4. Have you encountered paternalism from doctors? How did you handle it?
5. If you are a doctor, what concerns you about growing patient power? Do you think this can go too far? Has it affected your practice of medicine?
6. How will your next medical encounter as a patient be different, if at all, after having listened to this week’s conversation?
READER COMMENTS
Saurabh Jha
May 15 2015 at 11:42am
I recently finished reading Dr. Topol’s book. It’s fascinating. I have no doubt that many of his predictions will come true – although I would give a time frame of 50-100 years.
Possessing more information may be empowering but will not yield benefits linearly, and often could be more confusing.

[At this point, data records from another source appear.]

import Summits.AtomisticToContinuum.HydrodynamicLimit.Theses.BoxDissipativeWeakStrong
import Summits.AtomisticToContinuum.HydrodynamicLimit.Theorems.BoxDissipativeWeakStrongDefs
import Summits.AtomisticToContinuum.HydrodynamicLimit.Theorems.BoxDissipativeWeakStrongEntropyAdmissibilityStubDynPartIntegrable
import Summits.AtomisticToContinuum.HydrodynamicLimit.Theorems.BoxDissipativeWeakStrongEntropyAdmissibilityStubInitialEntropyLLN

/-!
# Crux `EntropyAdmissibility` (stmt-AtomisticToContinuum-9903), line `registered` — stub `stub_entropyBalanceConcentration_of_PTBCA`

Toolbox (file A of two) for the registered stub S2b `stub_entropyBalanceConcentration_of_PTBC` (S2 = "no anomalous
entropy fluctuations" from the positive-time box concentration S2a) of the line `registered` of the crux
`Summit.AtomisticToContinuum.HydrodynamicLimit.Theses.BoxDissipativeWeakStrong.EntropyAdmissibility`; anchored to the
crux item by the registered helper stub `stub_entropyBalanceConcentration_of_PTBCA` (a conjunction of three of the facts
below). Contents (pure measure theory, and statics of the box fields of an ARBITRARY configuration):
* `L¹(P_N)`-concentration about the Bochner mean (`∫⁻ ofReal |f_N − ∫ f_N dP_N| dP_N → 0`, as in the crux) is stable
  under a.e. modification, constant multiples and finite sums of integrable sequences, costs at most twice the `L¹`
  distance to any constant, and passes to TIME INTEGRALS (`tendsto_conc_integral`: joint measurability, an affine
  bound `|g_N(t,z)| ≤ C + D W_N(z)` with `sup_N E W_N < ∞`, Tonelli and dominated convergence in `t`);
* the box kernel is symmetric, so `∫ K_ℓ(x, y) dx = 1` (`LGFS.integral_boxK_right`), the box density has unit
  `x`-mass and `∫ ‖m̂‖ dx ≤ (N+1)⁻¹ Σ‖vᵢ‖ ≤ 1/2 + ½(N+1)⁻¹Σ‖vᵢ‖²`; hence the `N`-UNIFORM bound
  `|∫ G(Û) ψ dx| ≤ D(3/2 + ½(N+1)⁻¹Σ‖vᵢ‖²)` for linear-growth `G`, and `E_{P_N}[(N+1)⁻¹Σ‖vᵢ‖²] ≤ U² + 3Θ`
  uniformly in `N` (`lintegral_meanVelObs_localGibbsMeasure_le`).

References: J. Březina, E. Feireisl, J. Math. Soc. Japan 70 (2018), Def. 2.9, §3.2; H. Spohn, *Large Scale
Dynamics of Interacting Particles* (1991), Part I Ch. 3. prover-line-stmt-AtomisticToContinuum-9903-0 (worker S2b).
-/

noncomputable section

open MeasureTheory Filter Set
open scoped ENNReal Topology


namespace Summit.AtomisticToContinuum.HydrodynamicLimit.Theorems.EABirthS2bA

open Literature.MathematicalPhysics.KineticTheory
open Literature.Analysis.FluidPDE.CompressibleEuler (clamp)
open Summit.AtomisticToContinuum.HydrodynamicLimit.Theses
open Summit.AtomisticToContinuum.HydrodynamicLimit.Theorems.BDWS
open Literature.Analysis.FluidPDE (Config configEnergy HardSphereFlow)

/-! ## `L¹` concentration about the mean: algebra -/

section Conc

variable {Ω : ℕ → Type*} [∀ N, MeasurableSpace (Ω N)] (P : ∀ N, Measure (Ω N))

This is because information is imperfect. The substrates we have today are imperfect – which is why there is a huge push for precision medicine.
In the healthy person the likelihood that any fragment of information is a false positive (false alarm) exceeds the likelihood that it is a true positive. The same is not true in people who are ill.
I have seen consequences of this anticipatory and preventive medicine. Often we can do more harm than good.
Mark Sundstrom
May 15 2015 at 11:46am
1:
a) There are far more health-related apps and capabilities for smartphones than I knew about. I had thought it was fairly limited so far.
b) Yet again, after an EconTalk interview, I want to read the book authored by the interviewee. I’ve just started it.
c) What he talks about is important enough that I’ve sent a copy (both the podcast and the book) to a friend currently going to medical school.
4 & 6: after enjoyed the previous podcast with Topol (and read that book, too), I’m well aware of the paternalism, though I haven’t encountered it myself. I’m likely to bring a copy of this book the next time I see the doc.
Brian W
May 15 2015 at 11:55am
1. The three biggest takeaways for me were that a lot of positive change is being driven by the cell phone, that soon I will have more of a hand in my own health monitoring and that the current medical structure will probably try and stop most of the innovation.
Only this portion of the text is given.